We study an important data analysis operator, which extracts the k most important groups from data (i.e., the k groups with the highest aggregate values). In a data warehousing context, an example of the above query is “find the 10 combinations of product-type and month with the largest sum of sales”. The problem is challenging as the potential number of groups can be much larger than the memory capacity. We propose on-demand methods for efficient top-k groups processing, under limited memory size. In particular, we design top-k groups retrieval techniques for three representative scenarios as follows. For the scenario with data physically ordered by measure, we propose the write-optimized multi-pass sorted access algorithm (WMSA), that exploits available memory for efficient top-k groups computation. Regarding the scenario with unordered data, we develop the recursive hash algorithm (RHA), which applies hashing with early aggregation, coupled with branch-and-bound techniques and derivation heuristics for tight score bounds of hash partitions. Next, we design the clustered groups algorithm (CGA), which accelerates top-k groups processing for the case where data is clustered by a subset of group-by attributes. Extensive experiments with real and synthetic datasets demonstrate the applicability and efficiency of the proposed algorithms.

Introduction

Aggregate queries summarize information in a database, by dividing tuples into groups, where some target attributes agree on their values, and applying an aggregate function (e.g., COUNT, SUM, MAX, etc.) to each group. As an example, consider a data warehouse [1] that stores detailed information about the transactions of a company in a huge fact table [15] with schema Sales(TID, ProdID, StoreID, Time, Quantity, Price). Assume the following online analytical processing (OLAP) query:

  • SELECT ProdID, StoreID, SUM(Quantity)

  • FROM Sales

  • GROUP BY ProdID, StoreID

In practice, the number of product/store combinations can be large and the results could overwhelm the user. Besides, the aim of the original analysis should be to identify the most important groups, rather than viewing the distribution of aggregates in all product/store combinations. We could express ‘importance’ by a HAVING clause that selects only those groups whose aggregate value exceeds a threshold t. This class of aggregate queries were identified in [7] and named iceberg queries.

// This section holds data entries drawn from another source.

import Literature.AlgebraicGeometry.Resolution.OrderReductionThreefoldsAlgClosed
import Literature.AlgebraicGeometry.Resolution.IdealisticExponentResolution
import HarnessLib

/-!
# (ʳ-fine) — INSERTION-STABLE marked order reduction on regular excellent threefolds (TYPED SIGNATURE ONLY; OURS; counted 0) — **rev 3: BOTH PROPS REFUTED AS TYPED**

**ERRATUM (rev 3, res-B-lens-2 gen 6, 2026-08-29T01:46Z).** `InsertionStableMarkedOrderReductionThree` and `InsertionStableOrderReductionThreeCodimTwo` are
FALSE as stated, in every characteristic: the monomial-phase insertion loop of `Lines/giraud-weak-normal-form-RFINE-loop.md` — initial state `X = 𝔸³_k`,
`E = []`, `J = (y^μ, u₁^μ u₂^μ)` (normalised; `V(J)` of codimension 2), `supp = V(y,u₁) ∪ V(y,u₂)`; against EVERY rule `ρ` the play «insert at the
transversal crossing point of two heavy `Σ_μ`-curves whenever `ρ` proposes one of them, then accept» keeps two adjacent heavy curves forever (chart
computation: the new exceptional line gets exponent `c₁ + c₂ − μ ≥ μ`, [CossartPiltant2008, Lemma 4.3 (5)]; accepting lowers one exponent by `μ`), with
≤ 1 insertion per ACCEPT, all centres admissible, all supports nonempty — so hypothesis (T) has an infinite legal play and both `Prop`s below are false
(the sanity theorems and `of_marked` remain correct and now vacuous). The statements are LEFT VERBATIM as the record of what was proposed and refuted
(nothing was ever asserted; no skeleton cites them); do NOT register either name as a stub. The characteristic-free mechanism is the known
order-sensitivity of the monomial case [Kollar2007, 3.111 Step 3 and (3.112)]: all divisors with coefficient `≥ m` must be blown up BEFORE any pairwise
intersection. What survives is recorded in the loop note §5: no context-free shared termination stub exists; termination must stay coupled to the
customer's insertion predicate with its own monotone datum (F-71ᴱ + that datum then suffice).

Unit res-B-lens-2 gen 5 (planner), crux `stmt-ResolutionOfSingularities-0549` (`Theses.Descent.DescentPerfectToAll`), line
`giraud-weak-normal-form`; companion note `Lines/giraud-weak-normal-form-RFINE.md` (rev 1.3; this file rev 2 = + integral centres (s1) + the X44c-minimal variant `InsertionStableOrderReductionThreeCodimTwo` with `of_marked` (s2); statement G/G′/G″/G‴, the necessity of the
bounded-insertion hypothesis, print status, CLAIM-0). Written at the REGISTRAR's request (bus 2026-08-29T01:03:57Z: «lens-2/princ3 supply the
signature; the lead decides where it is registered — natural home the 15917 CleanModels skeleton, consumed BY NAME by lens-2's (ʳ-fine)»).
bears_on: LADDER-RESOLUTION:B · [OURS · CANDIDATE] counted 0; nothing here proves resolution in char p.
**Resolution of singularities in positive characteristic is NOT proved here or anywhere in this line.** Nothing is asserted in this file:
`InsertionStableMarkedOrderReductionThree` is a `Prop` (a candidate SHARED STUB statement), not a theorem; no skeleton is registered by this
file (lens seats never run `ledger skeleton check` on 0549).

THE STATEMENT (form G′ of the note = «pending centre» protocol, well-posed by CLAIM-0 ✓; the currency is the tree's BGMW `MarkedIdeal` /
`MarkedIdeal.transform` / `strictTransformIdeal` / `HasSNCWith` / `IsBlowup`, exactly as in `Cutkosky2009_thm_5_6` and F-71ᴱ
`MarkedOrderReductionExcellentThreefolds`). There is a RULE `ρ` assigning a centre to every marked ideal on every scheme such that
(R) on every integral Noetherian regular excellent scheme of dimension `3` and every max-order-normalised marked ideal `(I, E, r)` (`E` snc,
`I ≠ ⊥`, `1 ≤ r`, `ν_x(I) ≤ r` everywhere) with NONEMPTY support, `ρ` proposes an ADMISSIBLE centre (regular, inside the support, snc with `E`);
(T) there is NO INFINITE PLAY of the following protocol starting from such a state: a pending centre `P n` is maintained; `P 0 = ρ(X₀, M₀)`;
at an ACCEPT step the pending centre is blown up (`C n = P n`) and the rule is consulted afresh on the transform (`P (n+1) = ρ(X_{n+1}, M_{n+1})`);
at an INSERT step a closed point `x n` of `V(P n) ∩ supp M_n` is blown up (`C n` = the reduced point) and the pending centre becomes the strict
transform of `P n`; every step is a blow-up `IsBlowup (π n) (C n)` with admissible centre and `M_{n+1} = M_n.transform (π n) (C n)`; all supports
are nonempty; and ACCEPT steps occur infinitely often (= only finitely many CONSECUTIVE insertions per pending centre — NECESSARY: the note's §3
loop `J = (y^p + u₁u₂^p)`, `μ = p`, shows unbounded insertion defeats every rule).
Both customers instantiate it on EQUICHARACTERISTIC threefolds (crit-1 TRIAGE 28 F1); the mixed-characteristic instances are not needed and a
prover may add that binder. Insertions are automatically admissible (a reduced closed point of the support; snc with any snc boundary) and
CLAIM-0 (note §6) shows the pending strict transform stays admissible, so the admissibility hypotheses below only exclude junk chains.
CONSUMER OBLIGATIONS (true, standard, to be proved by whoever instantiates (T)): the normalised-state property is PRESERVED along admissible
blow-ups (regular excellent integral Noetherian of dimension 3 persists; `E'` snc by `MarkedIdeal.transform`; `I' ≠ ⊥`; `ν_x(I') ≤ r` at points over
the centre when `r` = max order — [Kollar2007, 3.58–3.60] / [Cutkosky2009, §5]) so that (R) applies at every ACCEPT stage, and CLAIM-0 for
the INSERT stages; (T) is stated with these as hypotheses on the chain precisely so that the stub itself carries only the termination content.

PRINT STATUS: not in print — [CossartPiltant2008, §4 rules 1–4, p. 10] and [Cutkosky2009, §8] allow point blow-ups on `Σ`-curves only at
singular / non-transversal / intersection points; the characteristic-zero model of the surrounding mechanism is [Kollar2007, Thm. 3.107,
3.109–3.111] (functorial, hence insertion-free). Expected kernel size L. HONEST STATUS: AI-written, weaker than expert review; a typed target.
[cite: CossartPiltant2008, Prop. 4.4, Lemma 4.3 (5), Lemma 4.5] [cite: Cutkosky2009, Thm. 5.6, §8] [cite: Kollar2007, Thm. 3.107]
[cite: BierstoneGrigorievMilmanWlodarczyk2011, Def. 3.1.1–3.1.4]
-/

-- `Summit.<Summit>.<Sub>.…` with `Sub = Summit` (single-conjunct summit, D-0017)
set_option linter.dupNamespace false

noncomputable section

open CategoryTheory AlgebraicGeometry TopologicalSpace

namespace Summit.ResolutionOfSingularities.ResolutionOfSingularities.Cruxes.DescentPerfectToAll.GiraudWeakNormalForm

open Literature.AlgebraicGeometry.Resolution

universe u

/-- A centre `C` is ADMISSIBLE for the marked ideal `M` (BGMW Def. 3.1.3 (1)–(2), the hypotheses of `IsMultipleBlowup.blowup`, PLUS
integrality so that every step is also an `IsPermissibleSeq.cons` of [CossartPiltant2008] — rev 2, seam (s1); harmless: a regular centre is the
disjoint union of its integral components, blown up one at a time): `V(C)` is a regular INTEGRAL scheme, lies inside `supp M`, and has simple
normal crossings with the boundary of `M`.
[cite: BierstoneGrigorievMilmanWlodarczyk2011, Def. 3.1.3] -/
def AdmissibleCentre {X : Scheme.{u}} (M : MarkedIdeal X) (C : X.IdealSheafData) : Prop :=
  Scheme.IsRegular C.subscheme ∧ IsIntegral C.subscheme ∧ (C.support : Set X) ⊆ M.support ∧
    HasSNCWith M.boundary C

/-- A max-order-normalised marked-ideal STATE on a regular excellent integral Noetherian threefold (the input shape of
`Cutkosky2009_thm_5_6` / F-71ᴱ): `E` snc, `I ≠ ⊥`, `1 ≤ r`, `ν_x(I) ≤ r` for all `x`. [cite: Cutkosky2009, Def. 5.4, Def. 5.5] -/
def IsNormalisedThreefoldState (X : Scheme.{u}) (M : MarkedIdeal X) : Prop :=
  Nonempty (IsIntegral X) ∧ Nonempty (IsNoetherian X) ∧ Scheme.IsRegular X ∧ Scheme.IsExcellent X ∧
    topologicalKrullDim X = 3 ∧ HasSNC M.boundary ∧ M.ideal ≠ ⊥ ∧ 1 ≤ M.mult ∧
    ∀ x : X, idealOrder M.ideal x ≤ M.mult

/-- **REFUTED AS TYPED (rev 3; `Lines/giraud-weak-normal-form-RFINE-loop.md`: the monomial-phase insertion loop `J = (y^μ, u₁^μ u₂^μ)` defeats
every rule `ρ` with ≤ 1 insertion per accept) — kept verbatim as the record; do not register.**
**(ʳ-fine) — `InsertionStableMarkedOrderReductionThree` (typed; OURS; nothing asserted; WAS the candidate SHARED STUB for lens-2's (ʳ-fine)
and the CleanModels side's X_perm / L7c).** There is a choice rule `ρ` for centres of marked ideals which (R) proposes admissible centres on
normalised threefold states with nonempty support and (T) admits NO infinite play of the «pending centre» protocol with infinitely many
ACCEPT steps (see the module docstring for the protocol and `Lines/giraud-weak-normal-form-RFINE.md` for why the accept-infinitely-often
hypothesis is necessary). [cite: CossartPiltant2008, Prop. 4.4] [cite: Kollar2007, Thm. 3.107] -/
def InsertionStableMarkedOrderReductionThree : Prop :=
  ∃ ρ : ∀ (X : Scheme.{u}), MarkedIdeal X → X.IdealSheafData,
    -- (R) the rule proposes admissible centres on normalised threefold states with nonempty support
    (∀ (X : Scheme.{u}) (M : MarkedIdeal X), IsNormalisedThreefoldState X M → M.support.Nonempty →
        AdmissibleCentre M (ρ X M)) ∧
    -- (T) no infinite protocol play with infinitely many ACCEPT steps
    ∀ (Xs : ℕ → Scheme.{u}) (Ms : ∀ n, MarkedIdeal (Xs n)) (π : ∀ n, Xs (n + 1) ⟶ Xs n)
      (C : ∀ n, (Xs n).IdealSheafData) (P : ∀ n, (Xs n).IdealSheafData) (x : ∀ n, Xs n) (acc : ℕ → Prop),
      IsNormalisedThreefoldState (Xs 0) (Ms 0) →
      (∀ n, (Ms n).support.Nonempty) →
      P 0 = ρ (Xs 0) (Ms 0) →
      (∀ n, IsBlowup (π n) (C n)) →
      (∀ n, AdmissibleCentre (Ms n) (C n)) →
      (∀ n, Ms (n + 1) = (Ms n).transform (π n) (C n)) →
      -- ACCEPT steps: blow up the pending centre, then consult the rule afresh
      (∀ n, acc n → C n = P n ∧ P (n + 1) = ρ (Xs (n + 1)) (Ms (n + 1))) →
      -- INSERT steps: blow up a closed point of `V(P n) ∩ supp M_n`; the pending centre becomes the strict transform of `P n`
      (∀ n, ¬ acc n →
          IsClosed ({x n} : Set (Xs n)) ∧ x n ∈ (P n).support ∧ x n ∈ (Ms n).support ∧
          ((C n).support : Set (Xs n)) = {x n} ∧
          P (n + 1) = strictTransformIdeal (π n) (C n) (P n)) →
      -- bounded insertion: ACCEPT steps occur infinitely often
      (∀ n, ∃ m, n ≤ m ∧ acc m) →
      False

namespace InsertionStableMarkedOrderReductionThree

/-- SANITY (the two clauses are used as intended): from (ʳ-fine), a rule as in (R) exists — the projection a consumer uses first to START a
play (it then alternates its own insertions with ACCEPT steps and invokes (T) to see the play end with empty support). [folklore] -/
theorem exists_admissible_rule (h : InsertionStableMarkedOrderReductionThree.{u}) :
    ∃ ρ : ∀ (X : Scheme.{u}), MarkedIdeal X → X.IdealSheafData,
      ∀ (X : Scheme.{u}) (M : MarkedIdeal X), IsNormalisedThreefoldState X M → M.support.Nonempty →
        AdmissibleCentre M (ρ X M) := by
  obtain ⟨ρ, hR, -⟩ := h
  exact ⟨ρ, hR⟩

/-- SANITY (shape of (T) as a consumer meets it): a play in which EVERY step is an ACCEPT step (no insertions at all — the F-71ᴱ regime)
cannot be infinite with all supports nonempty. [folklore] -/
theorem no_infinite_acceptOnly_play (h : InsertionStableMarkedOrderReductionThree.{u})
    : ∃ ρ : ∀ (X : Scheme.{u}), MarkedIdeal X → X.IdealSheafData,
      (∀ (X : Scheme.{u}) (M : MarkedIdeal X), IsNormalisedThreefoldState X M → M.support.Nonempty →
        AdmissibleCentre M (ρ X M)) ∧
      ∀ (Xs : ℕ → Scheme.{u}) (Ms : ∀ n, MarkedIdeal (Xs n)) (π : ∀ n, Xs (n + 1) ⟶ Xs n),
        IsNormalisedThreefoldState (Xs 0) (Ms 0) →
        (∀ n, (Ms n).support.Nonempty) →
        (∀ n, IsBlowup (π n) (ρ (Xs n) (Ms n))) →
        (∀ n, AdmissibleCentre (Ms n) (ρ (Xs n) (Ms n))) →
        (∀ n, Ms (n + 1) = (Ms n).transform (π n) (ρ (Xs n) (Ms n))) →
        False := by
  obtain ⟨ρ, hR, hT⟩ := h
  refine ⟨ρ, hR, fun Xs Ms π h0 hne hbl hadm htr => ?_⟩
  have hx : ∀ n, (Ms n).support.Nonempty := hne
  choose x hxmem using hx
  exact hT Xs Ms π (fun n => ρ (Xs n) (Ms n)) (fun n => ρ (Xs n) (Ms n)) x (fun _ => True) h0 hne rfl hbl hadm htr
    (fun n _ => ⟨rfl, rfl⟩) (fun n hn => (hn trivial).elim) (fun n => ⟨n, le_rfl, trivial⟩)

end InsertionStableMarkedOrderReductionThree

/-- The X44c-MINIMAL state (rev 2, seam (s2)): a normalised threefold state whose ideal has cosupport of codimension `≥ 2`
(the `hcodim` binder of F-71 / `CossartPiltant2008_prop44` and of X44c). [cite: CossartPiltant2008, Prop. 4.4] -/
def IsNormalisedThreefoldStateCodimTwo (X : Scheme.{u}) (M : MarkedIdeal X) : Prop :=
  IsNormalisedThreefoldState X M ∧ ∀ x ∈ M.ideal.support, 1 < Order.coheight x

/-- **REFUTED AS TYPED (rev 3; same loop — its initial state has `V(J)` of codimension 2, so the extra binder holds) — kept verbatim as the record;
do not register.** **`InsertionStableOrderReductionThreeCodimTwo` (typed; OURS; nothing asserted) — the X44c-minimal cut of (ʳ-fine):** the same
«pending centre» protocol statement with the initial state required to have cosupport of codimension `≥ 2` (no divisorial components in
`supp`; BK-1 NOT included — lens-2 books BK-1 separately, census §8.3 (ii)). Implied by `InsertionStableMarkedOrderReductionThree`
(`of_marked` below). The equal-characteristic binder (crit-1 TRIAGE 28 F1) is again left to the prover. [cite: CossartPiltant2008, Prop. 4.4] -/
def InsertionStableOrderReductionThreeCodimTwo : Prop :=
  ∃ ρ : ∀ (X : Scheme.{u}), MarkedIdeal X → X.IdealSheafData,
    (∀ (X : Scheme.{u}) (M : MarkedIdeal X), IsNormalisedThreefoldStateCodimTwo X M → M.support.Nonempty →
        AdmissibleCentre M (ρ X M)) ∧
    ∀ (Xs : ℕ → Scheme.{u}) (Ms : ∀ n, MarkedIdeal (Xs n)) (π : ∀ n, Xs (n + 1) ⟶ Xs n)
      (C : ∀ n, (Xs n).IdealSheafData) (P : ∀ n, (Xs n).IdealSheafData) (x : ∀ n, Xs n) (acc : ℕ → Prop),
      IsNormalisedThreefoldStateCodimTwo (Xs 0) (Ms 0) →
      (∀ n, (Ms n).support.Nonempty) →
      P 0 = ρ (Xs 0) (Ms 0) →
      (∀ n, IsBlowup (π n) (C n)) →
      (∀ n, AdmissibleCentre (Ms n) (C n)) →
      (∀ n, Ms (n + 1) = (Ms n).transform (π n) (C n)) →
      (∀ n, acc n → C n = P n ∧ P (n + 1) = ρ (Xs (n + 1)) (Ms (n + 1))) →
      (∀ n, ¬ acc n →
          IsClosed ({x n} : Set (Xs n)) ∧ x n ∈ (P n).support ∧ x n ∈ (Ms n).support ∧
          ((C n).support : Set (Xs n)) = {x n} ∧
          P (n + 1) = strictTransformIdeal (π n) (C n) (P n)) →
      (∀ n, ∃ m, n ≤ m ∧ acc m) →
      False

/-- The Cutkosky-form statement implies the X44c-minimal one (more hypotheses on the states, same rule). [folklore] -/
theorem InsertionStableOrderReductionThreeCodimTwo.of_marked (h : InsertionStableMarkedOrderReductionThree.{u}) :
    InsertionStableOrderReductionThreeCodimTwo.{u} := by
  obtain ⟨ρ, hR, hT⟩ := h
  refine ⟨ρ, fun X M hXM hne => hR X M hXM.1 hne, ?_⟩
  intro Xs Ms π C P x acc h0 hne hP0 hbl hadm htr hacc hins hbound
  exact hT Xs Ms π C P x acc h0.1 hne hP0 hbl hadm htr hacc hins hbound

end Summit.ResolutionOfSingularities.ResolutionOfSingularities.Cruxes.DescentPerfectToAll.GiraudWeakNormalForm

end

Nevertheless, from the user’s perspective, it is hard to specify an appropriate value for t so the iceberg query is far from being user-friendly. When t is too large, no results may be returned at all. On the other hand, for small values of t, numerous groups are retrieved eventually. A better way for capturing the group interestingness is to consider a ranking of the groups based on their aggregate values and select the k groups in this order. This way, the user is able to control the result size naturally. As an example, a top-k groups query can be expressed in SQL, by adding to the statement above the following lines:

  • ORDER BY SUM(Quantity) DESC

  • STOP AFTER k

Apart from finding heavy groups in data warehouses, the top-k groups query also finds application in other data mining tasks. For example, the problem of extracting top-k frequent patterns [11] (which is a variant of frequent itemset mining [2]) can be viewed as a top-k groups query. Here, all combinations of items are candidate groups and the objective is to find the ones with the largest COUNT in a transactional database. Another application (from information retrieval) is to retrieve the Web documents with the largest number of incoming (or outgoing) links. Finally, as demonstrated in our experiments, top-k queries can be used to identify pairs of network ports with high volume of information flow, from traffic traces of TCP packets.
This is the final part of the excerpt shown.